Italian Grand Prix: Walk in the park for Vettel, but Alonso keeps it alive

Sebastian Vettel led the Italian Grand Prix from start to finish

Sebastian Vettel led the Italian Grand Prix from start to finish

It was second successive victory for Sebastian Vettel as he bagged another easy 25 points at the Italian Grand Prix, while extending his lead at the summit of the world championship table. Fernando Alonso managed to salvage some pride for Ferrari with second place in their home race and keep his title bid alive.

As in Spa, two weeks earlier, Vettel started from pole at Monza and apart from a front wheel lock up into Turn 1 on the opening lap, it was yet another faultless and dominant performance from Red Bull‘s triple world champion. His sixth win thus far in a campaign that is slowly but surely edging him towards his fourth title.

As Vettel celebrated, on his slow down lap, he whooped and exclaimed over the radio, “Very good boys, very good race. Sorry for the lock up into the first corner, made the first stint a bit tricky.”

He added on the podium,  “It was a fantastic race but you can hear the difference when you don’t win here in a red suit but it means you have done well and beaten the red men but it was a great team effort today. The race was terrific for both of us, we had problems with the gearboxes at the end, but I was OK because I had a good cushion and it was a fantastic win.”

There was even more joy for the fizzy drinks backed squad as Mark Webber overcame some gearbox issues in the race, which forced him to short shift out of second and third gear corners, and with third place claimed his first ever podium at Monza at his final Formula 1 race on European soil.

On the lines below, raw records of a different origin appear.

import Summits.BirchSwinnertonDyer.Rank1Residual.X11b.CongruenceLimitOneSided
import HarnessLib

/-!
# Route `ErratumRoadFive` (K2, `p ≥ 5`), crux (T) `Rest3TorsionBranchAtFive` (item
# stmt-BirchSwinnertonDyer-19702): the ONE-SIDED congruence limit WITH A BOUNDED CONTROL DEFECT, and the
# cancellation of the defect by `μ = 0` — the commutative algebra of the erratum road WITHOUT
# hypothesis (iv) `E(ℚ_p)[p] = 0`

Cell `bsd-stepL` (run/shared/lean/pub/bsd-stepL/), seat `bsd-stepL-bdp` (prover g13, 2026-08-26), memo
`HOME/proof/PROOF-BDP.md` §31; `--supports stmt-BirchSwinnertonDyer-19702 --as helper`.

HONEST FRAMING: PURE COMMUTATIVE ALGEBRA (theorems only; no definition, no named fact, no `sorry`);
nothing about Selmer groups, `p`-adic `L`-functions or any preprint is asserted; nothing is booked; BSD is
advanced for no class; no census word, tier or label moves (T7).

## What and why

On the 2 571 class-wide pairs of branch (T) of REST‴ that CARRY an erratum witness (an odd non-split
`E[p]`-ramified multiplicative `q ≠ p`; HOME/rest/CENSUS-REST3-BRANCHES.md §1) every hypothesis of
Castella's erratum Thm. 1.1 holds except (iv) `E(ℚ_p)[p] = 0`. In the erratum (iv) is used at ONE place
(p. 2, Lemma 2.1, verbatim): the exact control `Sel^Σ_𝔭(K, M_g[ϖ^m]) ≃ Sel^Σ_𝔭(K, M_g)[ϖ^m]`, whose
only obstruction is «the kernel of the second arrow … `H⁰(K_𝔭, M_g)/ϖ^m H⁰(K_𝔭, M_g)` and this
vanishes when so does `H⁰(K_𝔭, A_g[ϖ])`». In the kernel this exact control is the binder
`e : M/I^m M ≃ N_m/I^m N_m` of multr1-p1's ONE-SIDED congruence limit
`CongruenceLimit.fittingIdeal_le_span_of_congruences` (`X11b/CongruenceLimitOneSided.lean`): from
`Fitt₀(N_m) ⊆ (L_m)` for the congruent forms `g_m`, `(L_m) + I^m = (L) + I^m` and `e`, Krull's
intersection theorem gives `Fitt₀(M) ⊆ (L)` (`M = X^Σ_ac(E[p^∞])`, `L = L^Σ_p(f)`).

When (iv) FAILS the control is no longer exact but its defect is FINITE AND BOUNDED INDEPENDENTLY OF
`m` (memo §31.2: `H⁰(K_𝔭, M_E) = ⊕_{w ∣ 𝔭} E(K_{∞,w})[p^∞]` with `E(K_{∞,w})[p^∞] = E(ℚ_p)[p^∞] ≅
ℤ/p^k` over the anticyclotomic `ℤ_p`-extension — a Tate curve acquires no new `p`-power torsion in an
abelian pro-`p` extension of `ℚ_p`, `p` odd —, and the same module bounds the congruent `g_m` for
`m > k`). THIS FILE proves that the congruence limit TOLERATES such a defect: if an ideal `D` (the
Fitting ideal of the defect, e.g. `(p^c)`) satisfies `D·Fitt₀(Q_m) ⊆ Fitt₀(N_m) + I^m` for modules
`Q_m` onto which `M` surjects (`Q_m` = the dual of the residual Selmer group `Sel^Σ_𝔭(K, M[ϖ^m])`,
common to `E` and `g_m`), then `D·Fitt₀(M) ⊆ (L)` (§1–§2); and that over `Λ_𝒪 = 𝒪⟦T⟧` a defect
`D = (π^c)` with `π` prime and `π ∤ L` (`π = ϖ`: `μ(L) = 0`, which on the erratum road follows from
(c) at `m = 1` and Hsieh's `μ = 0` for `g_1`) CANCELS: `Ch_Λ(M) ⊆ (L)` (§3–§4), whence the route's
inequality `ord L(0) ≤ ord f_ac(0)` at the trivial character. The defect binder `hD` is the shape
produced by the extension inequality `Fitt₀(K)·Fitt₀(Q) ⊆ Fitt₀(N)` for `0 → K → N → Q → 0`
(Stacks 07ZA (4)) with `D ⊆ Fitt₀(K)`; §2 records the reduction of its right-hand side modulo
`I^m` (`Fitt₀(N/I^mN) ⊆ Fitt₀(N) + I^m`) and that the exact case `D = R` IS multr1-p1's theorem.

Dictionary (as in `CongruenceLimitOneSided.lean`): `R = Λ_𝒪` (or `Λ_𝒪^{ur}`), `I = (p)` or `(ϖ)`,
`M = X^Σ_ac(E[p^∞])`, `N m = X^Σ_ac(A_{g_m})`, `Q m = Sel^Σ_𝔭(K, M_E[p^m])^∨ ≅ Sel^Σ_𝔭(K, M_{g_m}[ϖ^m])^∨`,
`L = L^Σ_p(f)`, `Lm m = L^Σ_p(g_m)`, `D = (p^c)` with `p^c ∈ Fitt_Λ` of every defect module (finite of
order `≤ p^{c'}`, exponent `p^k`).

References: [Castella2018Erratum] Lemma 2.1 and proof of Thm. 1.1 (pp. 2, 4); [Skinner2016PacificMC]
§3.1 (p. 192); [StacksProject] Tag 07ZA; Krull's intersection theorem; `X11b/CongruenceLimitOneSided.lean`,
`X11b/FittingCongruenceLimit.lean`, `X11b/FittingOfNoFiniteSubmodulePowerSeries.lean` (multr1-p1).
-/

set_option autoImplicit false
-- the Theorems namespace of this sub repeats the summit name by design (D-0017 nested layout)
set_option linter.dupNamespace false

Sebastian Vettel celebrates win number six after the Italian Grand Prix

Sebastian Vettel celebrates win number six after the Italian Grand Prix

Webber summed up his afternoon,  “I felt a bit better on the tyres at the end of the race. I got better speed out of them. It was a good battle with Alonso but a great team result and thanks to Monza on my final time here in F1.”

In the middle of the Red Bull sandwich in the final standings was Alonso, embroiled in Ferrari politics, the Spaniard set these aside and from fifth on the grid took second place to the delight of the tifosi. The result keeps the Spaniard in the title hunt for now, and with Vettel on a streak damage limitation on the points front was vital. In that sense it was mission accomplished for the Maranello squad.

Alonso said afterwards,  “Second place is good, to have this podium ceremony which is the most spectacular podium of the year. Hopefully we’ll come back next year and have first place.  I’m extremely happy, it’s a good weekend. We had top five for both Ferraris in qualifying, many races we didn’t achieve that. In the race, to be on the podium again is always a unique experience. We did a nearly perfect weekend, but Sebastian won. When someone dominates Friday, Saturday and Sunday, we just need to congratulate him. This is sport, we need to do better soon.”

It was a messy start to the race, as the field hurtled into Turn 1 with Vettel big onto the breaks and behind him cars forced to cut across the chicane after Kimi Raikkonen’s Lotus tagged the back of Sergio Perez’s McLaren. When the smoke had settled Webber’s Red Bull was missing a front wing end-plate too, and Raikkonen’s wing was bent.

Paul di Resta was a first lap casualty

Paul di Resta was a first lap casualty

Things got worse when they pummeled into Roggia and Paul di Resta got on the brakes too late and climbed over Romain Grosjean’s Lotus. The latter survived but the Force India was bent out of shape and it was race over for the Scot of Italian heritage.

Raikkonen was forced to stop to and change the front wing of the car. Beyond that there were no other major incidents despite some very close racing – and high speed contests – throughout the field.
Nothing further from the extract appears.